Who owns your mind and its human connections then? And can you take your own brain with you when you change jobs?

It’s been said open systems flourish and closed systems stagnate. Social media systems, on the other hand, simply rewrite the rules of business.

Mullen tells you which Super Bowl ads work

If you want to learn if a $3 million pop on a :30 second spot while overweight men wrestle in spandex is worth it, social media can explain the reaction. Last year, for instance, Teleflora won the Super Bowl. The flower delivery service had a 14-fold lift in online mentions on Twitter after its ads ran during the big game, while chatter about many other brands that advertised went down.

This weekend, ad shop Mullen and social media monitoring service Radian6 will expose buzz to the world with a web site tracking which brands get the most chatter after their Super Bowl ads run. Mullen creative chief Edward Boches explains it wasn’t easy:

“We’ve studied lists of spots and scoured the web for any information that would help – celebrities appearing in spots for example – and then created combinations of words to increase the likelihood we don’t grab anything that isn’t a comment about a commercial. In addition we’ll monitor the game throughout, modifying keywords based on the storylines in the commercials.”

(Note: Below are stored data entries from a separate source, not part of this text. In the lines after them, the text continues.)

import Summits.AtomisticToContinuum.Crystallization.Theses.PricedLinkCensus
import Summits.AtomisticToContinuum.Crystallization.Theorems.PricedLinkCensusLayeringGlue
import Summits.AtomisticToContinuum.Crystallization.Theorems.ChargedEnergyGap.Negative.Unconditional

/-!
# Route PricedLinkCensus — `ChargeFreeWindows` (item `stmt-AtomisticToContinuum-14236`) implies
the target `ZeroChargeBulk`

The support item `ChargeFreeWindows` reads: for every `R > 0` and every sequence of Lennard-Jones
ground states `x N` in `ℝ³`, the fraction of sites `i` whose window
`{j : dist (x N i) (x N j) ≤ R · nn_i}` contains a site that is not charge-free at tolerance
`1/100` tends to `0`.  It is filed UNCONDITIONALLY.  This file records the converse of the glue
item `LayeringGlue : ZeroChargeBulk → ChargeFreeWindows` (proved in the tree,
`PricedLinkCensusLayeringGlue.lean`, `layeringGlue_proof`):

* `zeroChargeBulk_of_chargeFreeWindows : ChargeFreeWindows → ZeroChargeBulk` — a site that is not
  charge-free lies in its own window (`j = i`, distance `0 ≤ R · nn_i`), so with `R = 1` the
  charged fraction is at most the bad-window fraction (squeeze).

Together with `layeringGlue_proof` this makes the item, as filed, EQUIVALENT to the route's rank-0
target `ZeroChargeBulk` (zero link charge almost everywhere in Lennard-Jones ground states): it
closes by `layeringGlue_proof ZeroChargeBulk_holds` the moment the target lands, an unconditional
proof of it IS the target (crystallisation-strength, open), and a refutation of the target
refutes it.
-/

namespace Summit.AtomisticToContinuum.Crystallization.Theorems

open Summit.AtomisticToContinuum.Crystallization.Theses.PricedLinkCensus
open Literature.MathematicalPhysics.StatisticalMechanics Literature.Geometry.DiscreteGeometry
open Filter Topology

/-- **`ChargeFreeWindows` implies the target** (`ChargeFreeWindows → ZeroChargeBulk`): along a
sequence of Lennard-Jones ground states, a site `i` that is not charge-free at tolerance `1/100`
violates the window condition at radius `R = 1` with `j = i`
(`dist (x N i) (x N i) = 0 ≤ 1 · nn_i`), so `#{charged sites} ≤ #{sites with a charged site in
their window}` and the charged fraction is squeezed to `0`.  Converse of the tree's
`layeringGlue_proof : ZeroChargeBulk → ChargeFreeWindows`; hence, as filed, the unconditional
item is equivalent to the route's target. [folklore] -/
theorem zeroChargeBulk_of_chargeFreeWindows (hW : ChargeFreeWindows) : ZeroChargeBulk := by
  intro x hx
  have h := hW 1 one_pos x hx
  refine squeeze_zero (fun N => by positivity) (fun N => ?_) h
  refine div_le_div_of_nonneg_right ?_ (Nat.cast_nonneg N)
  have hcard : Nat.card {i : Fin N // ¬ IsChargeFree (1 / 100 : ℝ) (x N) i} ≤
      Nat.card {i : Fin N // ¬ ∀ j : Fin N, dist (x N i) (x N j) ≤ 1 * nearestDist (x N) i →
        IsChargeFree (1 / 100 : ℝ) (x N) j} := by
    refine Nat.card_le_card_of_injective (fun i => ⟨i.1, fun h => i.2 (h i.1 ?_)⟩) ?_
    · rw [dist_self, one_mul]
      exact nearestDist_nonneg _ _
    · intro a b hab
      simp only [Subtype.mk.injEq] at hab
      exact Subtype.ext hab
  exact Nat.cast_le.2 hcard


/-! ### The equivalence with the target, pointwise / quantitative forms, and the reduction to the
priced gap (session 14236-1)

The results below make the status of the item machine-visible and reusable:

* `chargeFreeWindows_iff_zeroChargeBulk : ChargeFreeWindows ↔ ZeroChargeBulk` — the item, as
  filed, IS the route's rank-0 target (it closes by `layeringGlue_proof h` from any proof
  `h : ZeroChargeBulk`, and refuting either refutes the other);
* `tendsto_charged_of_tendsto_badWindows` — hypothesis-free and pointwise: along ANY sequence of
  configurations, at any tolerance `η` and any radius `R ≥ 0`, if the bad-window fraction tends
  to `0` then so does the charged fraction (`j = i` lies in its own window);
* `card_badWindows_le_mul_card_charged` / `tendsto_badWindows_of_tendsto_charged` — the double
  count of `layeringGlue_proof` for ONE Lennard-Jones ground state (resp. one sequence of ground
  states) at an arbitrary tolerance `η` and radius `R`: `#bad(R) ≤ (2R(10/δ)/δ + 1)³ · #charged`
  with `δ = min δ₀ 1`, `δ₀` the minimal distance of `LennardJonesMinimalDistance_holds`;
* `zeroChargeBulk_of_chargedEnergyGap` / `chargeFreeWindows_of_chargedEnergyGap` — the target,
  hence the item, follows from the rank-3 crux `ChargedEnergyGap` ALONE (pricing form
  `κ · #charged ≤ E_LJ(y) − N·e*` of the refuter lineage, `ChargedEnergyGapNegative.*`, and the
  unconditional energy limit `E(N)/N → e*`, `ChargedEnergyGapNegative.crysEnergyLimit`): the
  item sits downstream of exactly one crux.
-/

/-- **The item is the target.** `ChargeFreeWindows ↔ ZeroChargeBulk`: the converse
`zeroChargeBulk_of_chargeFreeWindows` (window radius `1`, `j = i`) and the tree's glue
`layeringGlue_proof : LayeringGlue` (`= ZeroChargeBulk → ChargeFreeWindows`, double count with the
uniform bounds `δ ≤ nn_i ≤ 10/δ` on nearest-neighbour distances in Lennard-Jones ground states).
Consequently the support item `stmt-AtomisticToContinuum-14236` cannot be settled independently of
the target `stmt-AtomisticToContinuum-14229` (zero link charge a.e. in Lennard-Jones ground states
of `ℝ³`, crystallisation-strength). [folklore] -/
theorem chargeFreeWindows_iff_zeroChargeBulk : ChargeFreeWindows ↔ ZeroChargeBulk :=
  ⟨zeroChargeBulk_of_chargeFreeWindows, layeringGlue_proof⟩

/-- **Pointwise, hypothesis-free direction.** For any sequence of configurations `x N` of `ℝ³`,
any tolerance `η` and any radius `R ≥ 0`: if the fraction of sites whose `R · nn_i`-window
contains a site that is not charge-free at `η` tends to `0`, then the fraction of sites that are
not charge-free at `η` tends to `0` — a charged site `i` spoils its own window
(`dist (x N i) (x N i) = 0 ≤ R · nn_i`). No ground-state hypothesis is used. [folklore] -/
theorem tendsto_charged_of_tendsto_badWindows (x : (N : ℕ) → (Fin N → EuclideanSpace ℝ (Fin 3)))
    {η R : ℝ} (hR : 0 ≤ R)
    (h : Tendsto (fun N : ℕ => (Nat.card {i : Fin N // ¬ ∀ j : Fin N,
      dist (x N i) (x N j) ≤ R * nearestDist (x N) i → IsChargeFree η (x N) j} : ℝ) / N)
      atTop (𝓝 0)) :
    Tendsto (fun N : ℕ => (Nat.card {i : Fin N // ¬ IsChargeFree η (x N) i} : ℝ) / N)
      atTop (𝓝 0) := by
  refine squeeze_zero (fun N => by positivity) (fun N => ?_) h
  refine div_le_div_of_nonneg_right ?_ (Nat.cast_nonneg N)
  have hcard : Nat.card {i : Fin N // ¬ IsChargeFree η (x N) i} ≤
      Nat.card {i : Fin N // ¬ ∀ j : Fin N, dist (x N i) (x N j) ≤ R * nearestDist (x N) i →
        IsChargeFree η (x N) j} := by
    refine Nat.card_le_card_of_injective (fun i => ⟨i.1, fun h => i.2 (h i.1 ?_)⟩) ?_
    · rw [dist_self]
      exact mul_nonneg hR (nearestDist_nonneg _ _)
    · intro a b hab
      simp only [Subtype.mk.injEq] at hab
      exact Subtype.ext hab
  exact Nat.cast_le.2 hcard

/-- **The double count for one ground state, at any tolerance.** In a Lennard-Jones ground state
`x` of `ℝ³` whose points are `δ`-separated (`0 < δ ≤ 1`), for every tolerance `η` and radius
`R ≥ 0` the sites whose `R · nn_i`-window contains a site that is not charge-free at `η` number at
most `(2 R (10/δ)/δ + 1)³` times the sites that are not charge-free at `η`: each bad site lies in
the window set `{i : dist (x i) (x j) ≤ R · nn_i}` of a charged site `j`, which has at most that
many elements by `card_filter_window_le` (the `nn_i` are `≤ 10/δ` by
`nearestDist_le_of_isGroundState`). This is the counting step of `layeringGlue_proof`, isolated.
[folklore] -/
theorem card_badWindows_le_mul_card_charged {N : ℕ} {x : Fin N → EuclideanSpace ℝ (Fin 3)}
    (hx : IsGroundState lennardJones x) {δ : ℝ} (hδ : 0 < δ) (hδ1 : δ ≤ 1)
    (hsep : ∀ k l, k ≠ l → δ ≤ dist (x k) (x l)) (η : ℝ) {R : ℝ} (hR : 0 ≤ R) :
    (Nat.card {i : Fin N // ¬ ∀ j : Fin N, dist (x i) (x j) ≤ R * nearestDist x i →
        IsChargeFree η x j} : ℝ) ≤
      (2 * (R * (10 / δ)) / δ + 1) ^ 3 * Nat.card {i : Fin N // ¬ IsChargeFree η x i} := by
  classical
  set K : ℝ := (2 * (R * (10 / δ)) / δ + 1) ^ 3 with hK_def
  set bad := Finset.univ.filter fun i : Fin N => ¬ ∀ j : Fin N,
    dist (x i) (x j) ≤ R * nearestDist x i → IsChargeFree η x j with hbad
  set charged := Finset.univ.filter fun j : Fin N => ¬ IsChargeFree η x j with hcharged
  set W : Fin N → Finset (Fin N) := fun j =>
    Finset.univ.filter fun i => dist (x i) (x j) ≤ R * nearestDist x i with hW_def
  rw [Nat.subtype_card bad (fun i => by simp [hbad]),
    Nat.subtype_card charged (fun i => by simp [hcharged])]
  have hsub : bad ⊆ charged.biUnion W := by
    intro i hi
    obtain ⟨-, hi⟩ := Finset.mem_filter.1 hi
    push Not at hi
    obtain ⟨j, hij, hj⟩ := hi
    exact Finset.mem_biUnion.2 ⟨j, Finset.mem_filter.2 ⟨Finset.mem_univ _, hj⟩,
      Finset.mem_filter.2 ⟨Finset.mem_univ _, hij⟩⟩
  have hW : ∀ j, ((W j).card : ℝ) ≤ K := fun j =>
    card_filter_window_le x hδ (by positivity) hR hsep
      (fun i => nearestDist_le_of_isGroundState hx hδ hδ1 hsep i) j
  calc (bad.card : ℝ) ≤ ((charged.biUnion W).card : ℝ) := by
        exact_mod_cast Finset.card_le_card hsub
    _ ≤ ∑ j ∈ charged, ((W j).card : ℝ) := by exact_mod_cast Finset.card_biUnion_le
    _ ≤ ∑ j ∈ charged, K := Finset.sum_le_sum fun j _ => hW j
    _ = K * charged.card := by rw [Finset.sum_const, nsmul_eq_mul, mul_comm]

/-- **Pointwise converse along one sequence of ground states, at any tolerance and radius.** If
`x N` are Lennard-Jones ground states of `ℝ³` and the fraction of sites not charge-free at `η`
tends to `0`, then for every real `R` the fraction of sites whose `R · nn_i`-window contains a
site not charge-free at `η` tends to `0` (for `R < 0` the window is contained in the one of radius
`0`). With `η = 1/100` and the hypothesis for all sequences this is `layeringGlue_proof`.
[folklore] -/
theorem tendsto_badWindows_of_tendsto_charged {x : (N : ℕ) → (Fin N → EuclideanSpace ℝ (Fin 3))}
    (hx : ∀ N, IsGroundState lennardJones (x N)) {η : ℝ} (R : ℝ)
    (h : Tendsto (fun N : ℕ => (Nat.card {i : Fin N // ¬ IsChargeFree η (x N) i} : ℝ) / N)
      atTop (𝓝 0)) :
    Tendsto (fun N : ℕ => (Nat.card {i : Fin N // ¬ ∀ j : Fin N,
      dist (x N i) (x N j) ≤ R * nearestDist (x N) i → IsChargeFree η (x N) j} : ℝ) / N)
      atTop (𝓝 0) := by
  classical
  obtain ⟨δ₀, hδ₀, hsep₀⟩ := LennardJonesMinimalDistance_holds
  set δ : ℝ := min δ₀ 1 with hδ_def
  have hδ : 0 < δ := lt_min hδ₀ one_pos
  have hδ1 : δ ≤ 1 := min_le_right _ _
  have hsep : ∀ (N : ℕ) (k l : Fin N), k ≠ l → δ ≤ dist (x N k) (x N l) := fun N k l hkl =>
    (min_le_left _ _).trans (hsep₀ N (x N) (hx N) k l hkl)
  -- replace `R` by `R⁺ = max R 0 ≥ 0`: the bad set only grows
  set R' : ℝ := max R 0 with hR'_def
  have hR' : 0 ≤ R' := le_max_right _ _
  set K : ℝ := (2 * (R' * (10 / δ)) / δ + 1) ^ 3 with hK_def
  have hmono : ∀ N : ℕ,
      (Nat.card {i : Fin N // ¬ ∀ j : Fin N, dist (x N i) (x N j) ≤ R * nearestDist (x N) i →
        IsChargeFree η (x N) j} : ℝ) ≤
        Nat.card {i : Fin N // ¬ ∀ j : Fin N, dist (x N i) (x N j) ≤ R' * nearestDist (x N) i →
          IsChargeFree η (x N) j} := by
    intro N
    refine Nat.cast_le.2 (Nat.card_le_card_of_injective
      (fun i => ⟨i.1, fun h' => i.2 fun j hj => h' j (hj.trans ?_)⟩) ?_)
    · exact mul_le_mul_of_nonneg_right (le_max_left _ _) (nearestDist_nonneg _ _)
    · intro a b hab
      simp only [Subtype.mk.injEq] at hab
      exact Subtype.ext hab
  have hlim := h.const_mul K
  rw [mul_zero] at hlim
  refine squeeze_zero (fun N => by positivity) (fun N => ?_) hlim
  rw [← mul_div_assoc]
  refine div_le_div_of_nonneg_right ((hmono N).trans ?_) (Nat.cast_nonneg N)
  exact card_badWindows_le_mul_card_charged (hx N) hδ hδ1 (hsep N) η hR'

/-- **The target from the priced gap** (`ChargedEnergyGap → ZeroChargeBulk`; with the energy
limit this is the content of the support item `GapConsequences`, its second hypothesis
`CrysEnergyUpper` being proved in the tree). Along a sequence of Lennard-Jones ground states
`x N`, the pricing form of the crux (`ChargedEnergyGapNegative.chargedEnergyGap_iff_price`:
`κ · #charged(y) ≤ E_LJ(y) − N·e*` for every finite injective `y`, some `κ > 0`) gives
`#charged(x N)/N ≤ (E(N)/N − e*)/κ` for `N ≥ 1`, and `E(N)/N → e*`
(`ChargedEnergyGapNegative.crysEnergyLimit`, unconditional); squeeze. [folklore] -/
theorem zeroChargeBulk_of_chargedEnergyGap (h : ChargedEnergyGap) : ZeroChargeBulk := by
  intro x hx
  obtain ⟨κ, hκ, hP⟩ := ChargedEnergyGapNegative.chargedEnergyGap_iff_price.1 h
  have hlim : Tendsto (fun N : ℕ => (groundStateEnergy lennardJones 3 N / N -
      ChargedEnergyGapNegative.eStar) / κ) atTop (𝓝 0) := by
    have h0 := (ChargedEnergyGapNegative.crysEnergyLimit.sub_const
      ChargedEnergyGapNegative.eStar).div_const κ
    rwa [ChargedEnergyGapNegative.eStar, sub_self, zero_div] at h0
  refine tendsto_of_tendsto_of_tendsto_of_le_of_le' tendsto_const_nhds hlim
    (Eventually.of_forall fun N => by positivity) ?_
  filter_upwards [eventually_ge_atTop 1] with N hN
  have hNr : (0 : ℝ) < N := by exact_mod_cast hN
  have hb := hP N (x N) (hx N).1
  rw [(hx N).2] at hb
  have hE : (groundStateEnergy lennardJones 3 N / N - ChargedEnergyGapNegative.eStar) * N =
      groundStateEnergy lennardJones 3 N - N * ChargedEnergyGapNegative.eStar := by
    rw [sub_mul, div_mul_cancel₀ _ hNr.ne', mul_comm]
  rw [le_div_iff₀ hκ, div_mul_eq_mul_div, div_le_iff₀ hNr, hE, mul_comm]
  exact hb

/-- **The item from the priced gap** (`ChargedEnergyGap → ChargeFreeWindows`): compose
`zeroChargeBulk_of_chargedEnergyGap` with the glue `layeringGlue_proof`. So, as filed, the
support item `stmt-AtomisticToContinuum-14236` is downstream of the single crux
`stmt-AtomisticToContinuum-14231` (and equivalent to the target `stmt-AtomisticToContinuum-14229`).
[folklore] -/
theorem chargeFreeWindows_of_chargedEnergyGap (h : ChargedEnergyGap) : ChargeFreeWindows :=
  layeringGlue_proof (zeroChargeBulk_of_chargedEnergyGap h)

end Summit.AtomisticToContinuum.Crystallization.Theorems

There are now scores of services that watch social media buzz, usually focused on quantity of chatter and “sentiment,” or whether the talk skews toward love or hate. On the plus side, it’s cheap consumer research; on the down, it remains to be seen if short spikes in consumer interest — such as the waves of response in social media that typically crest and fade within two weeks — really influence sales. Ken Burbary, digital strategist at Ernst & Young, has compiled a comprehensive list here, and many of the tools are free. It may be worth seeing how your brand scores among the public, too.